The Green Bay Plan Commission on Monday voted to forward to the City Council a package of amendments to Chapter 44 (zoning) and Chapter 36 (subdivisions) of the Green Bay Municipal Code intended to reduce land‑use barriers to more housing types, including accessory dwelling units and small multifamily buildings.
City of Green Bay Department of Community and Economic Development staff said the package implements direction from the city's 2022 Smart Growth comprehensive plan and the pending 2050 plan update and addresses about 93 code sections in chapters 44 and 36. The commission voted, with all present members saying “aye,” to send the ordinance changes to the Council for consideration on Oct. 21, with minor scrivener corrections noted by staff.
Staff told the commission the revisions are aimed at increasing housing supply and options in established neighborhoods while keeping design protections.

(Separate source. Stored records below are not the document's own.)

import Mathlib
import HarnessLib
import Summits.HubbardSuperconductivity.HubbardSuperconductivity.Theorems.KLProgrammeKLRegimeSplitEngineV4

/-!
# Route `KLProgramme` — crux K3 `KLRegimeTwoPointLimit` (stmt-HubbardSuperconductivity-19937): the VALUE clauses of the split at the
# single spin pattern `(↑,↓) = (0,1)` (Δ-spin), over p1's `…SplitEngineV4`

Cell gate-hubbard-kl, seat p1b (child-1 co-owner; g3).  Text: HOME/STATUS p1b 2026-08-26T12:5xZ «Δ11 (spin)»; HOME/prover-p1b/GAINS-NOTE.md §6.

WHY.  V3/V4 state the running-coupling VALUE clauses — (E2′) `QuarticValueIncrementAt(V4)`, its UV clause `QuarticValueUVAt`, the
hypothesis of (E5) `IsoTupleL1At`, and child 1's value line `QuarticValueLine` — for ALL spin pairs `σ σ'`.  But the only pair-class
supplier, (B1-v2) `PairArrayAt`, is the `↑↓` pair array (`klPairAmplitude`), and inside the pair class `GeoConsts.WF` leaves the pp gain
free (its Ioc-clause starts above the tuple's own class), so at EQUAL spins `σ = σ'` in the pair class NO hypothesis of child 1 bounds
`klQuarticValue … n σ σ …` by `O(U)` (summing (E2′) gives `Klam²U²·n = O(c)`): child 1 is unprovable as cut there, although the statement
is true — by the `SU(2)` structure of the vertex (the s-wave part is a singlet; BGM 2006 (2.25) writes ONE spin-independent `λ`).  Remedy
(the engine proves the model's symmetries anyway, cf. (E0)): state every VALUE clause at the one pattern `(0,1)`; child 1 closes it from
`PairArrayAt` in the pair class (`klQuarticValue … n 0 1 k₁ k₂ k₃` is an even leg permutation of `klPairAmplitude … n (k₁+k₃) k₂ k₁`) and
from the frozen sums outside it; the engine derives the other spin patterns by `SU(2)` and spin flip INSIDE child 3.

CONTENT (new names, append-only; for p2 g4's bundle): `QuarticValueIncrementAtS` (= p1's `QuarticValueIncrementAtV4` at `(0,1)`),
`QuarticValueUVAtS`, `IsoTupleL1AtS` (hypothesis at `(0,1)`), `QuarticValueLineS`, `EndpointLineS`, `EngineBoundsAtV4S`
(= `EngineBoundsAtV4` with the three S-clauses), `BetaSplitAtS := PairArrayAt ∧ EndpointLineS ∧ FirstMoments` (SPLIT SLOT CHANGED vs V3:
weakened), and the implications from V3/V4 (`…S_of_…`).  Definitions with bodies; nothing is asserted about the model.
-/

noncomputable section

namespace Summit.HubbardSuperconductivity.HubbardSuperconductivity.Theorems.KLRegimeSplit

set_option linter.dupNamespace false -- summit = problem name (single-conjunct summit), D-0017

open Real Finset Literature.MathematicalPhysics.QuantumLattice Literature.Probability.LatticeModels
open Summit.HubbardSuperconductivity.HubbardSuperconductivity.Theorems.KLProgrammeLegKernels

section Model

variable (L M : ℕ) [NeZero L] [NeZero M]

/-- **(E2′-S) pointwise increments of the `↑↓` running coupling values at the TRUE transfers** (p1's (E2′-v4) at spins `(0,1)`): at
`n ≥ 1`, for all momenta of the ball, `|λ_n^{↑↓}(k₁,k₂,k₃) − λ_{n-1}^{↑↓}(k₁,k₂,k₃)| ≤ gainBar + ē_{n-1} + thermalBar + legDressBar·legSliceCount`. -/
def QuarticValueIncrementAtS (G : GeoConsts) (P : SplitConsts) (Q : EngConsts) (β U μ : ℝ) (K : TrigPolyC4v) (n : ℕ) : Prop :=
  1 ≤ n → ∀ k₁ ∈ klBall L μ K, ∀ k₂ ∈ klBall L μ K, ∀ k₃ ∈ klBall L μ K,
    ‖klQuarticValue L M β U μ K n 0 1 k₁ k₂ k₃ - klQuarticValue L M β U μ K (n - 1) 0 1 k₁ k₂ k₃‖ ≤
      gainBar G P U n (klTorusNorm L (k₁ + k₃)) (klTorusNorm L (k₁ - k₂)) (klTorusNorm L (k₂ - k₃)) +
        eremBar G P Q U β L (n - 1) + thermalBar G P U β n +
          legDressBar G P U (legSliceCount L μ K n ![k₁, k₂, k₃, k₁ - k₂ + k₃])

/-- **(E2′-S, n = 0) the ultraviolet size of the `↑↓` running coupling values**: `|λ₀^{↑↓}(k₁,k₂,k₃)| ≤ |U| + initDevBar` on the ball. -/
def QuarticValueUVAtS (G : GeoConsts) (β U μ : ℝ) (K : TrigPolyC4v) (n : ℕ) : Prop :=
  n = 0 → ∀ k₁ ∈ klBall L μ K, ∀ k₂ ∈ klBall L μ K, ∀ k₃ ∈ klBall L μ K,
    ‖klQuarticValue L M β U μ K 0 0 1 k₁ k₂ k₃‖ ≤ |U| + initDevBar G U

/-- **(E5-S) `↑↓` values ⇒ fixed-tuple `L¹` on ISOTROPIC tuples of every class** (implication form, hypothesis at spins `(0,1)` only — a
STRONGER engine clause than (E5-v3); the engine recovers the other spin patterns by `SU(2)`). -/
def IsoTupleL1AtS (G : GeoConsts) (P : SplitConsts) (β U μ : ℝ) (K : TrigPolyC4v) (n : ℕ) : Prop :=
  ∀ B : ℝ, 0 ≤ B →
    (∀ k₁ ∈ klBall L μ K, ∀ k₂ ∈ klBall L μ K, ∀ k₃ ∈ klBall L μ K, ‖klQuarticValue L M β U μ K n 0 1 k₁ k₂ k₃‖ ≤ B) →
      ∀ m : ℕ, n ≤ m → ∀ Ω ∈ bgmSectorSet L M (klIsoFamily L M β μ K klE0 m) 4, ∀ x₁ : SpaceTimeIdx L M,
        fixedTupleL1 L M β 3 (klIsoKernelAt L M β U μ K n m) Ω x₁ ≤ G.CF * B + G.CF * (P.Klam * U) ^ 2

/-- **`QuarticValueLineS n`** — child 1's value-level endpoint line at spins `(0,1)`: `|λ_n^{↑↓}(k₁,k₂,k₃)| ≤ Klam·|U|` on the ball. -/
def QuarticValueLineS (P : SplitConsts) (β U μ : ℝ) (K : TrigPolyC4v) (n : ℕ) : Prop :=
  ∀ k₁ ∈ klBall L μ K, ∀ k₂ ∈ klBall L μ K, ∀ k₃ ∈ klBall L μ K, ‖klQuarticValue L M β U μ K n 0 1 k₁ k₂ k₃‖ ≤ P.Klam * |U|

/-- **`EndpointLineS`** = the ISOTROPIC endpoint norm line ∧ the `↑↓` VALUE line. -/
def EndpointLineS (P : SplitConsts) (β U μ : ℝ) (K : TrigPolyC4v) (n : ℕ) : Prop :=
  EndpointNormLineIso L M P β U μ K n ∧ QuarticValueLineS L M P β U μ K n

/-- **`EngineBoundsAtV4S … G P Q K n`** = p1's `EngineBoundsAtV4` with the three value clauses at spins `(0,1)`:
(E0) ∧ (E1-v4) ∧ (E2-v4) ∧ (E2″-v4) ∧ (E2′-S + UV-S) ∧ (E4) ∧ (E5-S).  Same slot type as `Preds.engine`. -/
def EngineBoundsAtV4S (G : GeoConsts) (P : SplitConsts) (Q : EngConsts) (β U μ : ℝ) (K : TrigPolyC4v) (n : ℕ) : Prop :=
  SelfEnergySymmetric L M β U μ K n ∧ KernelNormsV4 L M P Q β U μ K n ∧
    PairLadderStepAtV4 L M G P Q β U μ K n ∧ PairValueIncrementAtV4 L M G P Q β U μ K n ∧
      QuarticValueIncrementAtS L M G P Q β U μ K n ∧ QuarticValueUVAtS L M G β U μ K n ∧
        EngineFirstMoments L M G P Q β U μ K n ∧ IsoTupleL1AtS L M G P β U μ K n

/-- **`BetaSplitAtS … G P Q K n`** := `PairArrayAt ∧ EndpointLineS ∧ FirstMoments` ((B1-v2), (B2-S), (B4)).  Same slot type as
`Preds.split`; `G`, `Q` are not read.  Weaker than `BetaSplitAtV3` (`betaSplitAtS_of_V3`). -/
def BetaSplitAtS (_G : GeoConsts) (P : SplitConsts) (_Q : EngConsts) (β U μ : ℝ) (K : TrigPolyC4v) (n : ℕ) : Prop :=
  PairArrayAt L M P β U μ K n ∧ EndpointLineS L M P β U μ K n ∧ FirstMoments L M P β U μ K n

/-! ## Bookkeeping: relations to V3 / V4 -/

/-- (E2′-v4) implies (E2′-S) (one spin pattern of it). -/
theorem quarticValueIncrementAtS_of_V4 (G : GeoConsts) (P : SplitConsts) (Q : EngConsts) (β U μ : ℝ) (K : TrigPolyC4v) (n : ℕ)
    (h : QuarticValueIncrementAtV4 L M G P Q β U μ K n) : QuarticValueIncrementAtS L M G P Q β U μ K n :=
  fun hn k₁ hk₁ k₂ hk₂ k₃ hk₃ => h hn 0 1 k₁ hk₁ k₂ hk₂ k₃ hk₃

/-- (E2′-v3, UV) implies (E2′-S, UV). -/
theorem quarticValueUVAtS_of_V3 (G : GeoConsts) (β U μ : ℝ) (K : TrigPolyC4v) (n : ℕ) (h : QuarticValueUVAt L M G β U μ K n) :
    QuarticValueUVAtS L M G β U μ K n :=
  fun hn k₁ hk₁ k₂ hk₂ k₃ hk₃ => h hn 0 1 k₁ hk₁ k₂ hk₂ k₃ hk₃

/-- V3's value line implies the `(0,1)` value line. -/
theorem quarticValueLineS_of_V3 (P : SplitConsts) (β U μ : ℝ) (K : TrigPolyC4v) (n : ℕ) (h : QuarticValueLine L M P β U μ K n) :
    QuarticValueLineS L M P β U μ K n :=
  fun k₁ hk₁ k₂ hk₂ k₃ hk₃ => h 0 1 k₁ hk₁ k₂ hk₂ k₃ hk₃

/-- `BetaSplitAtV3` implies `BetaSplitAtS` (the split slot is WEAKENED only). -/
theorem betaSplitAtS_of_V3 (G : GeoConsts) (P : SplitConsts) (Q : EngConsts) (β U μ : ℝ) (K : TrigPolyC4v) (n : ℕ)
    (h : BetaSplitAtV3 L M G P Q β U μ K n) : BetaSplitAtS L M G P Q β U μ K n :=
  ⟨h.1, ⟨h.2.1.1, quarticValueLineS_of_V3 L M P β U μ K n h.2.1.2⟩, h.2.2⟩

/-- (E5-S) implies (E5-v3): a hypothesis on all spin pairs implies the one on `(0,1)`. -/
theorem isoTupleL1At_of_S (G : GeoConsts) (P : SplitConsts) (β U μ : ℝ) (K : TrigPolyC4v) (n : ℕ)
    (h : IsoTupleL1AtS L M G P β U μ K n) : IsoTupleL1At L M G P β U μ K n :=
  fun B hB hval => h B hB fun k₁ hk₁ k₂ hk₂ k₃ hk₃ => hval 0 1 k₁ hk₁ k₂ hk₂ k₃ hk₃

end Model

end Summit.HubbardSuperconductivity.HubbardSuperconductivity.Theorems.KLRegimeSplit

end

Key changes described by staff include: allowing accessory dwelling units (ADUs) more broadly (not limited to carriage‑house forms), permitting duplexes in single‑family (R‑1) areas rather than requiring a conditional use permit in many cases, adding limited 3‑ and 4‑unit multifamily as a by‑right option in R‑1 and R‑2 zones with design standards, reducing minimum new lot sizes (to 5,000 sq. ft. for R‑1 subdivisions), lowering some setback requirements (for example side yards to 5 feet in many contexts), adjusting per‑unit land area rules for some multifamily categories, raising allowable impervious cover by about 10% in residential zones, and reducing required landscape buffer widths adjacent to some nonresidential developments from 25 feet to 8 feet in mixed‑use and infill settings.
The staff presentation said ADUs would be limited to one per parcel, require owner occupancy of either the primary residence or the ADU, must sit behind the principal building's facade plane, may not be used as short‑term rentals, and must provide a minimum of one parking space. The code language also includes a 1,000 square‑foot ceiling for many ADUs (or the size of the primary dwelling, whichever is less) and continues to require that ADUs be architecturally compatible with the principal house and neighborhood.
On small multifamily the proposed standards tie allowable unit counts to minimum lot area per unit (staff recommended 2,000 sq. ft. per unit in R‑1/R‑2 for small multifamily) and set parking and storage minima (for example, a 3‑unit building would need five parking spaces, two of them enclosed, and a dedicated minimum of 120 sq. ft. of storage for units that lack enclosed garage stalls). The package also adds standards intended to keep blocks from converting wholesale to duplexes by limiting duplex conversions to no more than one quarter of a block's linear frontage.
City staff acknowledged the changes are subject to tradeoffs and said departments reviewed the draft. The presentation referenced a number of specific code sections by number (for example article and table citations in Chapter 44 and the city's Article 19 landscaping/green infrastructure rules) and noted that some elements were updated to reflect recent state rules (for instance short‑term rental language).
Speakers at the public hearing broadly supported the changes. Pat Castor, a land‑use and real estate professional, said the package will make development more economical and “make the development process in Green Bay better.” Jesse Wellens of the Fisk Addition Neighborhood Association said the group “wholeheartedly support[s] and are enthusiastic about these proposed changes” and described lived experience with duplexes and triplexes enabling household and caregiving arrangements. Ald. Joey Presley, speaking as a renter and as a member of the city's Equal Rights Commission, said he “enthusiastically support[s]” the proposals. Frank Torres, a community advocate, described the package as “terrific actions” and urged rapid action to respond to the broader housing crisis.
Commissioners discussed possible unintended consequences, including concerns about increased stormwater runoff connected to higher impervious limits and the implication of allowing residential use on ground floors in some mixed‑use/commercial corridors. Staff responded that floodplain and site‑specific review remain part of the development process and that the mixed‑use ground‑floor allowance was crafted with a cap (a maximum percent of a primary‑street first‑floor facade may be residential) to avoid commercial corridor deterioration; staff described the choice as a deliberate balance between preserving commercial vitality and increasing housing supply.
Commissioners moved the ordinance, with a motion that included a request for scrivener corrections and minor wording fixes; the motion passed with all present voting in favor. The ordinance package now proceeds to City Council with staff recommendations and the record of the public hearing.
Forward steps: City Council consideration is scheduled for the Oct. 21 meeting; staff told commissioners they will incorporate minor drafting corrections and any late comments into the Council packet.